(Saved data entries)
-- Opening Marker --

/-- **`X_{J₀}, X_{J_1}, …, X_{J_n}` are algebraically independent modulo `𝔊`.** A polynomial
`Q(X_{J₀}, X_{J_i}) ∈ 𝔊` vanishes at every `c·Θ(w)`; writing `c Θ_{J_i}(w) = t · r_i(w)` with
`t = c Θ_{J₀}(w)` and `r` the ratio map, which is open near `w₀` (inverse function theorem), `Q`
vanishes on the open set `{(t, t y) ; t ≠ 0, y ∈ r(U)}` of `ℂ^{n+1}`, hence is `0`.
[cite: NesterenkoPhilippon2001, Ch. 11 §2.2 (i) (dim G)] -/
theorem algebraicIndependent_ratioCoords :
    ∃ (J₀ : Fin (N + 1)) (Js : Fin M.dim → Fin (N + 1)),
      AlgebraicIndependent ℂ fun o : Option (Fin M.dim) =>
        Ideal.Quotient.mk M.relIdeal (X (o.elim J₀ Js) : MvPolynomial (Fin (N + 1)) ℂ) := by
  classical
  obtain ⟨w₀, J₀, Js, hJ₀, hnd⟩ := M.nondeg
  refine ⟨J₀, Js, ?_⟩
  -- the ratio map and its derivative at `w₀`
  set r : V → (Fin M.dim → ℂ) := fun w i => M.Θ (Js i) w / M.Θ J₀ w with hr
  have hran : AnalyticAt ℂ r w₀ := M.analyticAt_ratio J₀ Js hJ₀
  have hstrict : HasStrictFDerivAt r (fderiv ℂ r w₀) w₀ := hran.hasStrictFDerivAt
  set r' : V →L[ℂ] (Fin M.dim → ℂ) := fderiv ℂ r w₀ with hr'
  -- injectivity of `r'` from `nondeg`
  have hinj : Function.Injective r' := by
    refine (injective_iff_map_eq_zero _).mpr fun x hx => hnd x fun i => ?_
    have hline : HasDerivAt (fun t : ℂ => w₀ + t • x) x 0 := by
      simpa using ((hasDerivAt_id (0 : ℂ)).smul_const x).const_add w₀
    have hcomp : HasDerivAt (fun t : ℂ => r (w₀ + t • x)) (r' x) 0 := by
      have h := hstrict.hasFDerivAt
      rw [show w₀ = w₀ + (0 : ℂ) • x by simp] at h
      exact h.comp_hasDerivAt (0 : ℂ) hline
    have hi : HasDerivAt (fun t : ℂ => r (w₀ + t • x) i) (r' x i) 0 := by
      have := (hasDerivAt_pi.mp hcomp) i
      exact this
    rw [hx] at hi
    simpa [hr] using hi.deriv
  -- `r'` is an equivalence
  have hdimV : Module.finrank ℂ V = Module.finrank ℂ (Fin M.dim → ℂ) := by
    rw [M.finrank_eq, Module.finrank_fin_fun]
  have hbij : Function.Bijective r' :=
    ⟨hinj, (LinearMap.injective_iff_surjective_of_finrank_eq_finrank hdimV).mp hinj⟩
  set e : V ≃L[ℂ] (Fin M.dim → ℂ) :=
    (LinearEquiv.ofBijective (r' : V →ₗ[ℂ] (Fin M.dim → ℂ)) hbij).toContinuousLinearEquiv with he
  have hstrict' : HasStrictFDerivAt r (e : V →L[ℂ] (Fin M.dim → ℂ)) w₀ := by
    have : (e : V →L[ℂ] (Fin M.dim → ℂ)) = r' := by ext v; rfl
    rw [this]; exact hstrict
  have hmap : map r (𝓝 w₀) = 𝓝 (r w₀) := hstrict'.map_nhds_eq_of_equiv
  -- an open set `U ∋ w₀` on which `Θ_{J₀} ≠ 0`; its image is a neighbourhood of `r w₀`
  have hU : {w : V | M.Θ J₀ w ≠ 0} ∈ 𝓝 w₀ :=
    (M.analyticOnNhd_Θ J₀).continuous.isOpen_preimage _ isOpen_ne |>.mem_nhds hJ₀
  have himg : r '' {w : V | M.Θ J₀ w ≠ 0} ∈ 𝓝 (r w₀) := by
    rw [← hmap]; exact image_mem_map hU
  obtain ⟨B, hBsub, hBopen, hBmem⟩ := mem_nhds_iff.mp himg
  -- algebraic independence
  rw [algebraicIndependent_iff]
  intro Q hQ
  -- `Q(X_{J₀}, X_{Js}) ∈ 𝔊`
  set ι : Option (Fin M.dim) → Fin (N + 1) := fun o => o.elim J₀ Js with hι
  have hmem : rename ι Q ∈ M.relIdeal := by
    rw [← Ideal.Quotient.eq_zero_iff_mem, ← Ideal.Quotient.mkₐ_eq_mk ℂ, ← AlgHom.comp_apply]
    have hcomp : (Ideal.Quotient.mkₐ ℂ M.relIdeal).comp (rename ι) =
        aeval fun o => Ideal.Quotient.mk M.relIdeal (X (o.elim J₀ Js) : MvPolynomial (Fin (N + 1)) ℂ) := by
      refine MvPolynomial.algHom_ext fun o => ?_
      simp [hι]
    rw [hcomp, hQ]
  -- the open set `W = {z | z none ≠ 0, (z ∘ some)/(z none) ∈ B}` of `ℂ^{Option (Fin dim)}`
  set W : Set (Option (Fin M.dim) → ℂ) :=
    {z | z none ≠ 0 ∧ (fun i => z (some i) / z none) ∈ B} with hW
  have hWopen : IsOpen W := by
    have h1 : IsOpen {z : Option (Fin M.dim) → ℂ | z none ≠ 0} :=
      isOpen_ne.preimage (continuous_apply none)
    have hcont : ContinuousOn (fun z : Option (Fin M.dim) → ℂ => fun i => z (some i) / z none)
        {z | z none ≠ 0} := by
      refine continuousOn_pi.mpr fun i => ?_
      exact ((continuous_apply (some i)).continuousOn).div (continuous_apply none).continuousOn
        fun z hz => hz
    exact hcont.isOpen_inter_preimage h1 hBopen
  have hWne : W.Nonempty := ⟨fun o => o.elim 1 (r w₀), one_ne_zero, by simpa using hBmem⟩
  -- `Q` vanishes on `W`
  have hvan : ∀ z ∈ W, eval z Q = 0 := by
    rintro z ⟨hz0, hzB⟩
    obtain ⟨w, hw, hrw⟩ := hBsub hzB
    -- `z = c • (Θ_{ι o}(w))_o` with `c = z none / Θ_{J₀}(w)`
    have hΘ : M.Θ J₀ w ≠ 0 := hw
    set c : ℂ := z none / M.Θ J₀ w with hc
    have hz : z = (c • M.pt w) ∘ ι := by
      funext o
      rcases o with _ | i
      · simp [hι, hc, pt, div_mul_cancel₀ _ hΘ]
      · have hi : M.Θ (Js i) w / M.Θ J₀ w = z (some i) / z none := by
          have := congr_fun hrw i
          simpa [hr] using this
        have hi' : z (some i) = M.Θ (Js i) w / M.Θ J₀ w * z none := (div_eq_iff hz0).mp hi.symm
        simp only [hι, Function.comp, Option.elim, Pi.smul_apply, smul_eq_mul, pt_apply]
        rw [hi', hc]
        field_simp
    have h1 := hmem w (mem_univ w) c
    rw [MvPolynomial.eval_rename] at h1
    rw [hz]
    exact h1
  exact eq_zero_of_forall_eval_eq_zero_of_isOpen hWopen hWne hvan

-- Closing Marker --

- **WHAT IS BEING ASKED**
Lines to set down from above: the line with "have hstrict : HasStrictFDerivAt", the line with "simpa using ((hasDerivAt_id", and every line between, each exactly as written.

- **SOLUTION FOR THIS PROBLEM**
  have hstrict : HasStrictFDerivAt r (fderiv ℂ r w₀) w₀ := hran.hasStrictFDerivAt
  set r' : V →L[ℂ] (Fin M.dim → ℂ) := fderiv ℂ r w₀ with hr'
  -- injectivity of `r'` from `nondeg`
  have hinj : Function.Injective r' := by
    refine (injective_iff_map_eq_zero _).mpr fun x hx => hnd x fun i => ?_
    have hline : HasDerivAt (fun t : ℂ => w₀ + t • x) x 0 := by
      simpa using ((hasDerivAt_id (0 : ℂ)).smul_const x).const_add w₀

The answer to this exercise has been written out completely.